— Ах, сударь, будьте спокойны, — ответил шевалье, сложив руки, — я не пророню ни слова.
Они вернулись в хижину; шевалье сжал пылающие руки своего друга, заботясь лишь о том, в каком состоянии пребывает шевалье, и не волнуясь ни о чем другом.
— Как ты себя чувствуешь? — спросил он.
— Плохо. У меня ужасные боли внизу живота…
— Я сделаю вам кровопускание, — сказал доктор.
Затем, обращаясь к де ля Гравери, он продолжал:
— Шевалье, залейте эту траву литром воды и вскипятите ее.
Шевалье подчинился с безропотностью ребенка и усердием сиделки.
За это время доктор перетянул больному руку и приготовил ланцет.
Вены на руке вздулись.
— Шевалье, — сказал доктор, — пусть за отваром следят женщины, поручите это им, а сами держите таз.
Шевалье повиновался.
Врач вскрыл вену; но организм капитана был уже настолько подорван болезнью, что кровь не пошла.
Он сделал надрез более глубоким.
На этот раз кровь пошла, но черная и уже разложившаяся.
Несколько капель брызнули в лицо шевалье.
Почувствовав, как теплая влага растекается у него по лицу, шевалье отшатнулся и лишился чувств.
Капитан, казалось, хотел воспользоваться этим обстоятельством.
— Сударь, — обратился он к молодому врачу, — я смертельно болен, я это чувствую и знаю.

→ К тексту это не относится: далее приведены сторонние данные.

import Literature.NumberTheory.LFunctions.FeketePolyaKernelReweightedQuadratic
import HarnessLib

/-!
# No real zero for real primitive characters of conductor `41768 ≤ q ≤ 41812`: REWEIGHTED Fekete–Pólya rows, in the kernel

Topic `Literature/NumberTheory/LFunctions`; namespace `Literature.NumberTheory.LFunctions`. THEOREMS only (no
definition, no named fact, no `sorry`; standard axioms): one PUBLIC theorem **`noRealZero{Odd,Even}_fp_<q>`** per
fundamental discriminant `D`, `|D| = q ∈ [41768, 41812]`, with NO plain Fekete–Pólya witness in the scanned range but a REWEIGHTED one — the coefficients of `L(s, χ)·G(s)`, `G(s) = ∏(1 + ε_p p^(-s))` (`ε_p = ∓χ(p)`: remove / double the multiples of `p`; `ε_p = ±1` at `p ∣ q`), have non-negative iterated sums of some order over one period (`FeketePolyaReweighted.lean`, `FeketePolyaKernelCertificatesWeighted{,Wrappers}.lean`) — for every primitive
quadratic `χ` mod `q` of the parity of `D` and every `σ ∈ (0, 1)`, `L(σ, χ) ≠ 0` (statement shape of the
`interval_cases` bullets of the `NoRealZero{Odd,Even}…` range files, so a range assembly cites them by name).
Cell `parity-realchar`, kernel floor of the wide column (TARGET §2 row 19), Fekete–Pólya lane (seat prover-2).

Method (engine v4, reweighted): `FeketePolyaKernelCertificatesWeighted{,Wrappers}.lean` — the iterated partial sums of
order `K` of the reweighted value stream are non-negative over one period `N`, decided in the kernel BLOCKWISE on packed
base-`2^b` digits (`blockCertD b e K N D₀ (rwTabs kind b ps N (twOf fs))`: weight tables = sums of dilated sign tables of the character from the
quadratic-residue bitsets of the prime factors of the conductor — the factor list is part of each certificate,
primality by `norm_num` — prefix sums by one big-integer multiplication per order and block, sign test by one
AND), hence `G(σ)·ℜL(σ, χ) > 0` (the Laplace-integral form of MV (5.23) with the substitution `t ↦ dt`, `FeketePolyaReweighted`) and
`L(σ, χ) ≠ 0`.  Witnesses `(G, K)` from the reweighted scan of this seat (`HOME/parity-realchar-prover-2/tools-v4/fpscan4.c`, primes `≤ 17`,
periods `≤ 2·10⁶`; no kit); the digit width `b` is two bits above the size of
the running-sum bound recorded by the scan.  1 characters in this file (est. 27 kernel-s).
Only the rows RESCUED by the reweighted scan (and not already covered by a plain witness) appear here; the rest stays with the
truncation certificates of the companion lane.

## References

* H. L. Montgomery, R. C. Vaughan, *Multiplicative Number Theory I*, CUP 2007, §9.3 Thm 9.13, §11.2.1
  Exercises 7–8. [MontgomeryVaughan2007]
* M. Fekete, G. Pólya, *Über ein Problem von Laguerre*, Rend. Circ. Mat. Palermo 34 (1912) 89–120. [FeketePolya1912]
-/

namespace Literature.NumberTheory.LFunctions

open FeketePolyaKernel

set_option maxHeartbeats 400000 in
/-- `D = 41768`: the even character `χ₈·(·/5221)` of conductor `41768` (`5221`: 23 · 227) — NO plain Fekete–Pólya witness in the scanned range; REWEIGHTED witness: the coefficients of `L(s, χ)·(1 + 3^{-s} + 3^{-2s}) (1 + 5^{-s})` have non-negative iterated sums of order `4` over the period `1879560` (block certificate, digits of `68` bits, splitting depth `12`); est. `27.3` kernel-s. [cite: MontgomeryVaughan2007, §11.2.1 Exercises 7 (g), 8] -/
theorem noRealZeroEven_fp_41768 :
    ∀ χ : DirichletCharacter ℂ 41768, χ.IsQuadratic → χ.IsPrimitive → χ.Even →
      ∀ σ : ℝ, 0 < σ → σ < 1 → χ.LFunction σ ≠ 0 :=
  good_even_of_eight_rw2 [23, 227] (by norm_num) (by decide) (by decide) [(3, 1, 1), (5, 1, 0)] 1879560 4 68 12 (by decide) (by decide) (by decide) (by decide) (by decide) (by decide)
    (Or.inl (by decide +kernel)) (Or.inr (by decide +kernel))

end Literature.NumberTheory.LFunctions
import Mathlib.Analysis.ODE.Gronwall
import Mathlib.Analysis.SpecificLimits.Normed
import Mathlib.Analysis.SpecialFunctions.Integrals.Basic
import Mathlib.MeasureTheory.Integral.IntervalIntegral.FundThmCalculus
import Mathlib.MeasureTheory.Integral.Prod
import Mathlib.MeasureTheory.Function.StronglyMeasurable.Basic
import Mathlib.Topology.Algebra.InfiniteSum.Real
import Mathlib.Topology.UniformSpace.UniformApproximation
import HarnessLib

/-!
# Integral equations `z(t) = g(t) + ∫₀ᵗ F(z(s)) ds` with a continuous forcing (Picard iteration)

Trunk T-ANALYSIS (Literature/Analysis/ODE). The deterministic skeleton of stochastic differential
equations with ADDITIVE noise: for a vector field `F : E → E` on a complete normed space and a
continuous forcing path `g : ℝ → E` (in the application `g(t) = z₀ + σ W(t)` for a Brownian path
`W`), the integral equation

  `z(t) = g(t) + ∫₀ᵗ F(z(s)) ds`, `t ≥ 0`,                                                    (IE)

is equivalent, for `y = z - g`, to the classical ODE `y' = F(y + g(t))`, `y(0) = 0`, and is
solved path by path — no stochastic integration is involved (e.g. Khasminskii,
*Stochastic Stability of Differential Equations*, §3.4; the reduction is folklore, sometimes called
the Doss–Sussmann trick in the additive-noise case).

Contents (all PROVED):

* `Literature.Analysis.ODE.le_mul_exp_of_le_add_mul_integral_Icc` — the integral form of Grönwall's inequality:
  `f` continuous on `[0, T]` with `f(t) ≤ δ + K ∫₀ᵗ f` there implies `f(t) ≤ δ e^{Kt}` (the same
  statement as `Literature.Analysis.FluidPDE.le_mul_exp_of_le_add_mul_integral` of `FluidPDE/EnergyToolkit.lean`,
  kept local to avoid that import chain).
* `Literature.forcedPicard F g n` — the Picard iterates `z₀ = g`, `z_{n+1}(t) = g(t) + ∫₀ᵗ F(z_n)`, their
  continuity and the factorial estimate `‖z_{n+1}(t) - z_n(t)‖ ≤ M T (K T)ⁿ / n!` on `[0, T]` for
  `F` `K`-Lipschitz.
* `Literature.forcedSolution F g` — the limit (clamped to be constant on `(-∞, 0]`), a continuous solution
  of (IE) on `[0, ∞)` (`forcedSolution_eq`), with the uniform error bound of the iterates.
* The predicate `Literature.IsIntegralSolutionOn F g z T` ((IE) on `[0, T]`); uniqueness among
  continuous solutions staying in a set on which `F` is Lipschitz
  (`IsIntegralSolutionOn.eqOn_of_lipschitzOnWith`), continuous dependence on the forcing
  (`IsIntegralSolutionOn.norm_sub_le_mul_exp`), and the shift identity: `z(s + ·)` solves (IE)
  with forcing `z(s) + g(s + ·) - g(s)` (`IsIntegralSolutionOn.shift`, `forcedSolution_add`), the
  flow/cocycle property behind the Markov property of the SDE.
* Measurable dependence on a parameter: if `g = G ω` depends measurably on `ω` (each `G ω`
  continuous, each `ω ↦ G ω t` strongly measurable) then `ω ↦ forcedSolution F (G ω) t` is
  strongly measurable, jointly with `t` (`Literature.Analysis.ODE.stronglyMeasurable_forcedSolution`,
  `Literature.Analysis.ODE.stronglyMeasurable_uncurry_forcedSolution`).

## References

* E. A. Coddington, N. Levinson, *Theory of Ordinary Differential Equations* (1955), Ch. 1,
  Thm 3.1 (Picard–Lindelöf by successive approximations) and Ch. 1 §5 (Gronwall).
* R. Khasminskii, *Stochastic Stability of Differential Equations*, 2nd ed. (2012), §3.4.
-/

noncomputable section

Я вас прошу, скажите господину Шалье, что я еще раз поручаю его заботам ребенка, о котором я вчера ему говорил, и что я его умоляю, если случай вдруг сведет его с шевалье де ля Гравери, ни слова не говорить последнему о ребенке, если только не возникнут какие-либо очень важные основания для того, чтобы он узнал о Терезе; судить об этих основаниях я доверяю господину Шалье… Вы меня хорошо расслышали и хорошо поняли?

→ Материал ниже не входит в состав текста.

import Summits.Langlands.Langlands.Theses.OrdinaryPrimeTransport
import Literature.NumberTheory.Automorphic.WeaklyRegularGaloisRep
import Literature.NumberTheory.Automorphic.QuadraticBaseChangeFrobCompatibleProofs
import Literature.NumberTheory.Automorphic.AutomorphicRepsGLSatakeFlathProofs
import HarnessLib

/-!
# F3 `_special` — the floor `m = 2` IS the family member (line `MultiplicityThreePolarizableSatakeA`, crux
`ReciprocityUpToIrreducibility`, item stmt-Langlands-14328; G4 ladder-down generation 33)

`floor_two : FakhruddinPilloni2021_galoisRep_of_weaklyRegular_odd → PolarizableMultiplicitySatakeA 2` — ONE `obtain`
on the in-tree named fact (Fakhruddin–Pilloni Thm. 9.10: its hypotheses verbatim; its conclusion at every unramified
`v ∤ ℓ` gives ours at almost every one) and the special-value `example … := by simpa using floor_two h`; also
`antitone` and `of_le_two` (every cell `m ≤ 2`).  Sorry-free.  Definitions verbatim from
`Lines/MultiplicityThreePolarizableSatakeA.lean` §1.
-/

noncomputable section

set_option linter.dupNamespace false

open scoped MatrixGroups Matrix NumberField Polynomial Classical
open Filter IsDedekindDomain Field Polynomial NumberField
open Literature.NumberTheory.Automorphic Literature.NumberTheory.GaloisRepresentations
open Literature.NumberTheory.PAdicHodge
open Summit.Langlands

namespace Summit.Langlands.Langlands.Cruxes.ReciprocityUpToIrreducibility.MultiplicityThreePolarizableSatakeA

/-! ## 1. The graded family and the rung -/

/-- **Clause (A), a.e.-Satake form, C-normalisation, for odd polarizable `π` over CM fields whose archimedean
exponents have multiplicity `≤ m`.**  For `K` CM, `π` cuspidal on `GL_n(𝔸_K)` (`n ≥ 1`) with a C-algebraic
infinity type `T` such that at every complex embedding every exponent `λ_{i,σ}` of the infinitesimal character
occurs with multiplicity `≤ m` (for `m ≤ 2` phrased as Fakhruddin–Pilloni's *weak regularity*), `π^c ≅ π^∨`
(`IsEssConjSelfDual π 1`) and `π` odd (Asai sign `+1`): for every `ℓ`, `ι : ℚ̄_ℓ ≃ ℂ` there is a continuous
`r : Γ_K → GL_n(ℚ̄_ℓ)` which at almost every finite place `v ∤ ℓ` where `π_v` has Satake parameter `α` is
unramified with `charpoly r(Frob_v) = arithFrobPolyOfSatake ι q_v n α` (the formula of Fakhruddin–Pilloni
Thm. 9.10 / HLTT Thm. A verbatim). [cite: FakhruddinPilloni2021, Thm. 9.10] [cite: Goldring2016, §4.4.1] -/
def PolarizableMultiplicitySatakeA (m : ℕ) : Prop :=
  ∀ (n : ℕ) (K : Type) [Field K] [NumberField K] [IsCMField K]
    (hcpt : isCompact_glFiniteIntegralLevel n K) (π : CuspidalAutomorphicRepData n K hcpt)
    (T : InfinityType K n), 0 < n → π.1.HasInfinityType T → T.IsCAlgebraic →
      (m ≤ 2 → T.IsWeaklyRegular) →
      (∀ (σ : K →+* ℂ) (a : ℂ), ((T σ).map ArchWeight.a).count a ≤ m) →
      π.1.IsEssConjSelfDual 1 → π.1.HasAsaiSign (NumberField.IsCMField.complexConj K) 1 →
        ∀ (ℓ : ℕ) [Fact ℓ.Prime] (ι : PadicAlgCl ℓ ≃+* ℂ),
          ∃ r : FramedGaloisRep K (PadicAlgCl ℓ) n,
            ∀ᶠ v : HeightOneSpectrum (𝓞 K) in cofinite, ∀ α : Multiset ℂ, π.1.HasSatakeParamAt v α →
              ((ℓ : ℕ) : 𝓞 K) ∉ v.asIdeal →
                r.IsUnramifiedAt v ∧ r.HasFrobCharpolyAt v (arithFrobPolyOfSatake ι v.residueCard n α)

/-- **THE RUNG** (`m = 3`): the first cell past weak regularity. -/
def MultiplicityThreePolarizableSatakeA : Prop := PolarizableMultiplicitySatakeA 3

/-! ## 2. Monotonicity and the floor -/

/-- The family is antitone in `m` (larger `m` admits more `π`). -/
theorem antitone {m m' : ℕ} (hmm' : m ≤ m') (h : PolarizableMultiplicitySatakeA m') :
    PolarizableMultiplicitySatakeA m := by
  intro n K _ _ _ hcpt π T hn hT hC hW hmult hsd hodd ℓ _ ι
  exact h n K hcpt π T hn hT hC (fun h2 => hW (hmm'.trans h2))
    (fun σ a => (hmult σ a).trans hmm') hsd hodd ℓ ι

/-- **Floor** `m = 2` from Fakhruddin–Pilloni Thm. 9.10 (the in-tree named fact; verbatim hypotheses, its
conclusion at every unramified `v ∤ ℓ` implies ours at almost every one). [cite: FakhruddinPilloni2021, Thm. 9.10] -/
theorem floor_two (h : FakhruddinPilloni2021_galoisRep_of_weaklyRegular_odd) :
    PolarizableMultiplicitySatakeA 2 := by
  intro n K _ _ _ hcpt π T _hn hT hC hW _hmult hsd hodd ℓ _ ι
  obtain ⟨r, hr⟩ := h n K hcpt π T hT hC (hW le_rfl) hsd hodd ℓ ι
  exact ⟨r, Eventually.of_forall hr⟩

/-- Every cell `m ≤ 2` from the floor. -/
theorem of_le_two {m : ℕ} (hm : m ≤ 2) (h : FakhruddinPilloni2021_galoisRep_of_weaklyRegular_odd) :
    PolarizableMultiplicitySatakeA m :=
  antitone hm (floor_two h)

/-- **F3 special-value check**: the floor cell IS the floor fact (one `simpa`). -/
example (h : FakhruddinPilloni2021_galoisRep_of_weaklyRegular_odd) : PolarizableMultiplicitySatakeA 2 := by
  simpa using floor_two h

end Summit.Langlands.Langlands.Cruxes.ReciprocityUpToIrreducibility.MultiplicityThreePolarizableSatakeA

end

— Да, капитан, — ответил доктор, проникшийся важностью данного ему поручения. — И я сейчас постараюсь слово в слово повторить сказанное вами.
И действительно, он повторил наказ капитана, ничего в нем не изменив: ни его формы, ни малейшей детали его содержания.
— Отлично! — сказал больной.
Затем, повернувшись к молодой девушке, добавил, обращаясь к таитянке:
— Маауни, побрызгай холодной водой в лицо бедного шевалье.
Маауни, которая, сидя на корточках перед огнем и следя за отваром, даже и не заметила, как шевалье упал в обморок, повиновалась распоряжению капитана с готовностью, выдававшей интерес, который она питала к своему ученику по плаванию.
Шевалье пришел в себя как раз в тот момент, когда доктор остановил больному кровь и затворил ему вену.
Кровопускание временно облегчило страдания капитана; но к двум часам ночи, несмотря на прием опиума и эфира, начались приступы рвоты.